Supplied material: Begin

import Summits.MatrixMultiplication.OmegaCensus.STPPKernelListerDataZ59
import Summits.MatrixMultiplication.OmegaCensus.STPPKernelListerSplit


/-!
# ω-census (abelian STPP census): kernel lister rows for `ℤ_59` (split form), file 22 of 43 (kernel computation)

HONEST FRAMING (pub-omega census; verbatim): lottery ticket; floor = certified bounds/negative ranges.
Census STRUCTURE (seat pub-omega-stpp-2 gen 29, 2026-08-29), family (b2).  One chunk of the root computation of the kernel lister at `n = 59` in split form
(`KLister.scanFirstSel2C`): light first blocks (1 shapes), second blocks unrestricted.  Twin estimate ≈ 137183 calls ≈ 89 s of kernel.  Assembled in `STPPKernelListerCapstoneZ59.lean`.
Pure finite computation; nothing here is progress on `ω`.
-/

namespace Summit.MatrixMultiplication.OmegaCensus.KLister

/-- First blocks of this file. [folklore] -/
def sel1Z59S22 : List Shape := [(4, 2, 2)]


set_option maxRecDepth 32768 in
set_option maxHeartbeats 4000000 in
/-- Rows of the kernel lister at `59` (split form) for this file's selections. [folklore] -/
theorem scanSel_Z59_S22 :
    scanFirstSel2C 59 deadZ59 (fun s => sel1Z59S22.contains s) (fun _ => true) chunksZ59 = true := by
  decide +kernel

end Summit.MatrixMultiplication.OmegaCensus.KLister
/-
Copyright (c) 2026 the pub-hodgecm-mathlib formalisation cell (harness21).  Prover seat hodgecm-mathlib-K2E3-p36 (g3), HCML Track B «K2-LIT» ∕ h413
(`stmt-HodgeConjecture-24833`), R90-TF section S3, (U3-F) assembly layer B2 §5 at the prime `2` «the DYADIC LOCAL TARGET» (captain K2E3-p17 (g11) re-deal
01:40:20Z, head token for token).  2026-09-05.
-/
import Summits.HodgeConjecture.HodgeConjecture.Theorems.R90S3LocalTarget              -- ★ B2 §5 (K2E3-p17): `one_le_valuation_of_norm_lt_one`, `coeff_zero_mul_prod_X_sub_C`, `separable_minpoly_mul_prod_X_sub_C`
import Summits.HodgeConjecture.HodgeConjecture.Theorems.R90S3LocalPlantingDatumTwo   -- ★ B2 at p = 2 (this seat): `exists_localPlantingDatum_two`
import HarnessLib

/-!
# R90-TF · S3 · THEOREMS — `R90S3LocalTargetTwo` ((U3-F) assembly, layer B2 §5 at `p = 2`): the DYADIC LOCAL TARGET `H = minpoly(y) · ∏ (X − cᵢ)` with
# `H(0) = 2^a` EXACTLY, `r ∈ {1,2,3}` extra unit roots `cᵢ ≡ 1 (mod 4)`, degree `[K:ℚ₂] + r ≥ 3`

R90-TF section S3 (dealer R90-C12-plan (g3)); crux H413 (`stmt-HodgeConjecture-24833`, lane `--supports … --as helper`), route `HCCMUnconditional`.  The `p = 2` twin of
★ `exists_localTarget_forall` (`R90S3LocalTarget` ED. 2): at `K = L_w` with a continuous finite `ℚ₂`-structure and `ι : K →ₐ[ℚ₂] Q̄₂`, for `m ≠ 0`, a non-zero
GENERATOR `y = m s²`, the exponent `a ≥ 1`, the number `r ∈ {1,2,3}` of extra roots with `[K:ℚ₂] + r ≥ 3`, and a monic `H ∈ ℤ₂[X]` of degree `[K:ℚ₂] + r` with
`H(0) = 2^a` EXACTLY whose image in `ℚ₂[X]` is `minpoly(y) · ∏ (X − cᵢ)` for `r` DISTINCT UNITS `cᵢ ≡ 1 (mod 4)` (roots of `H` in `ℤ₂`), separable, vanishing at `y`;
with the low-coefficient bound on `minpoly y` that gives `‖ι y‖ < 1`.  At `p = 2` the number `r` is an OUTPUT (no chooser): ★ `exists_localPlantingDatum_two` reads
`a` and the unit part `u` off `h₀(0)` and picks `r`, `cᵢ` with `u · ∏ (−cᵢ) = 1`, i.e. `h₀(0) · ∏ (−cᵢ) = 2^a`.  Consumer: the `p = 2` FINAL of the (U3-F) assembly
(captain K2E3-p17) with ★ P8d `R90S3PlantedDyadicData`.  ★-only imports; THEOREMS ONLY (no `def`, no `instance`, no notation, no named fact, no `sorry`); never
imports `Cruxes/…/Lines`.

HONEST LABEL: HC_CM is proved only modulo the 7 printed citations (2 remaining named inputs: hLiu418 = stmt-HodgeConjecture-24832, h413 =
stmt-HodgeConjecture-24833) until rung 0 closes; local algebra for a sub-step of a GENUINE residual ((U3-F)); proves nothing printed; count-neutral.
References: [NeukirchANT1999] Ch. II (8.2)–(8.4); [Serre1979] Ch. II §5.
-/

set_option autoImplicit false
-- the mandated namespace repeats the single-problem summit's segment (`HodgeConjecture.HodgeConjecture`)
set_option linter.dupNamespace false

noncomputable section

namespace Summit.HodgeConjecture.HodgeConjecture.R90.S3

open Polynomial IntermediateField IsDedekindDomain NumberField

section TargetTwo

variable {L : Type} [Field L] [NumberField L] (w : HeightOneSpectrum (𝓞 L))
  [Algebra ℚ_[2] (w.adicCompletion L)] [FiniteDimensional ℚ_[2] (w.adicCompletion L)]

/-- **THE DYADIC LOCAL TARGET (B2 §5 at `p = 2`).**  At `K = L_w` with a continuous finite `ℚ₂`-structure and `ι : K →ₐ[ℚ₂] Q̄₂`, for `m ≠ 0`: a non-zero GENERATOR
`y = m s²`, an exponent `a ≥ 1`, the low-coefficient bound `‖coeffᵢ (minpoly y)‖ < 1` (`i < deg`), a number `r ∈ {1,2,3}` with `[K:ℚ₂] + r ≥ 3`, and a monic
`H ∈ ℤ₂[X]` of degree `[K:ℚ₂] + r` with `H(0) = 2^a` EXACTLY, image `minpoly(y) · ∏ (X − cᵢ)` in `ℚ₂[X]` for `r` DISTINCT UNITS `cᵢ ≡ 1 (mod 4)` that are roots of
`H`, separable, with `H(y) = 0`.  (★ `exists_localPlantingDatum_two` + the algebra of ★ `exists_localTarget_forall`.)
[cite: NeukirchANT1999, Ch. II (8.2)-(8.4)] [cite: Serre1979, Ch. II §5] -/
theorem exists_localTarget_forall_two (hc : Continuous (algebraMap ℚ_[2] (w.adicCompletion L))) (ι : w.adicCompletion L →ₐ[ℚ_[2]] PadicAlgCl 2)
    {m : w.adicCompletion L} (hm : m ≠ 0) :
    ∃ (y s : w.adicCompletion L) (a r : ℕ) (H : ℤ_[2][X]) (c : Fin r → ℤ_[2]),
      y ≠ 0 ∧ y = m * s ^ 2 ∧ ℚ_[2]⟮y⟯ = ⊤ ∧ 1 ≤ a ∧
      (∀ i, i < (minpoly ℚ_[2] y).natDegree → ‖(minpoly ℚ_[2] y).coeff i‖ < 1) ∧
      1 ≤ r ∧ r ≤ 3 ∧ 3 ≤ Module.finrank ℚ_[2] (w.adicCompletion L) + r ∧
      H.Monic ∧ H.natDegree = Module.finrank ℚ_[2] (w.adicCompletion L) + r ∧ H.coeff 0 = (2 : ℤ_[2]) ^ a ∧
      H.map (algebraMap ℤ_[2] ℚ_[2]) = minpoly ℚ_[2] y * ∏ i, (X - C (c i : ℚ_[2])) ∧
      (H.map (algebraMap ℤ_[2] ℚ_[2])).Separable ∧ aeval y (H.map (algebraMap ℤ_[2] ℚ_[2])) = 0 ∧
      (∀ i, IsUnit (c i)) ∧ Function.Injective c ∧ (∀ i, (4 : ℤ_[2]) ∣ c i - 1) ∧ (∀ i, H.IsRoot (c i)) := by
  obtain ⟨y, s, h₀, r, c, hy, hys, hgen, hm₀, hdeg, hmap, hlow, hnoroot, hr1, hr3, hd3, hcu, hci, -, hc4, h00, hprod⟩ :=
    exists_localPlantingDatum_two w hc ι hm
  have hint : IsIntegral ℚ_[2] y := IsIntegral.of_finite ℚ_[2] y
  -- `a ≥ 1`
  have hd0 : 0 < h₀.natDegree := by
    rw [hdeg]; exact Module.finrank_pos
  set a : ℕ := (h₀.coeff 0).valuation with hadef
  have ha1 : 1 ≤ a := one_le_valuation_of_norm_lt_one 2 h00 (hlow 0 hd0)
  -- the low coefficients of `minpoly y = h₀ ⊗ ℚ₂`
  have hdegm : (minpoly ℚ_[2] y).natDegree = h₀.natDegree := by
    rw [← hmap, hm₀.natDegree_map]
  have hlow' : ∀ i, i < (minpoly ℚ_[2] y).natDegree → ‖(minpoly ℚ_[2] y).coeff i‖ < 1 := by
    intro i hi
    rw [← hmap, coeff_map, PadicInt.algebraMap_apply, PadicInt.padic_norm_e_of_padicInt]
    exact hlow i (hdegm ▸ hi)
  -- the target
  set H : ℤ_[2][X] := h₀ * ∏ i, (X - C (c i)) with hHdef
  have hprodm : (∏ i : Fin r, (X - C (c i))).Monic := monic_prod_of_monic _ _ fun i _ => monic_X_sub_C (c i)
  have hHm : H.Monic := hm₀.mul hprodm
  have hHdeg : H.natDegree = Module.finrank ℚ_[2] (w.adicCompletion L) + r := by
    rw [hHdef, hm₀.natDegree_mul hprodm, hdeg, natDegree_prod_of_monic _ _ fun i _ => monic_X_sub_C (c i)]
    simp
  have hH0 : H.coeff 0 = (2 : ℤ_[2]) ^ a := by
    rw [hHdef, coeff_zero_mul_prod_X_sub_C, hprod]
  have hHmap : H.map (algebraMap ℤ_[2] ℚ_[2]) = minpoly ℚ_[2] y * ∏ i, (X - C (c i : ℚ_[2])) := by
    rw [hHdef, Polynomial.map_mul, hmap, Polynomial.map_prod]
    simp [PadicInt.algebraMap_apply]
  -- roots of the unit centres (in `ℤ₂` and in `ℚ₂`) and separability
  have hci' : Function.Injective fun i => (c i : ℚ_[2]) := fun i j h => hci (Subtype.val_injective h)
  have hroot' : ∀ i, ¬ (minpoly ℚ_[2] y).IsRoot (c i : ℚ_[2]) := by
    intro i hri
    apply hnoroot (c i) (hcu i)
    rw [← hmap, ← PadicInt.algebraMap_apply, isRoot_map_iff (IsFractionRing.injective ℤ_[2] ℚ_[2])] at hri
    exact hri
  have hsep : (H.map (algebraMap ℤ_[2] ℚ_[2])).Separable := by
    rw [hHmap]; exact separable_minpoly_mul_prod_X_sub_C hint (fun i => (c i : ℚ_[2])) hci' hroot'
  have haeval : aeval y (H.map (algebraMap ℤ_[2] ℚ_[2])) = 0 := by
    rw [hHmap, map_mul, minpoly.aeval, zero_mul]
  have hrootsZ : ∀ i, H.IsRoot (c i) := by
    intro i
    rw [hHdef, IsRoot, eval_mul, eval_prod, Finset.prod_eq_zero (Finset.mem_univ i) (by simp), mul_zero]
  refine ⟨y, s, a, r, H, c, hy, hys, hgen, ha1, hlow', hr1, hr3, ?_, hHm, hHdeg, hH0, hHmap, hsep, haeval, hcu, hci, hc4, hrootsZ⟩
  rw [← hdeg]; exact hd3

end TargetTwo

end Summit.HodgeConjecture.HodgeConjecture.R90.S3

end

Supplied material: End

Your assignment:
Nothing but the lines above from the one containing "stmt-HodgeConjecture-24833) until rung" through the one containing "set_option autoImplicit false" should appear in the answer, each repeated exactly.

Expected output:
stmt-HodgeConjecture-24833) until rung 0 closes; local algebra for a sub-step of a GENUINE residual ((U3-F)); proves nothing printed; count-neutral.
References: [NeukirchANT1999] Ch. II (8.2)–(8.4); [Serre1979] Ch. II §5.
-/

set_option autoImplicit false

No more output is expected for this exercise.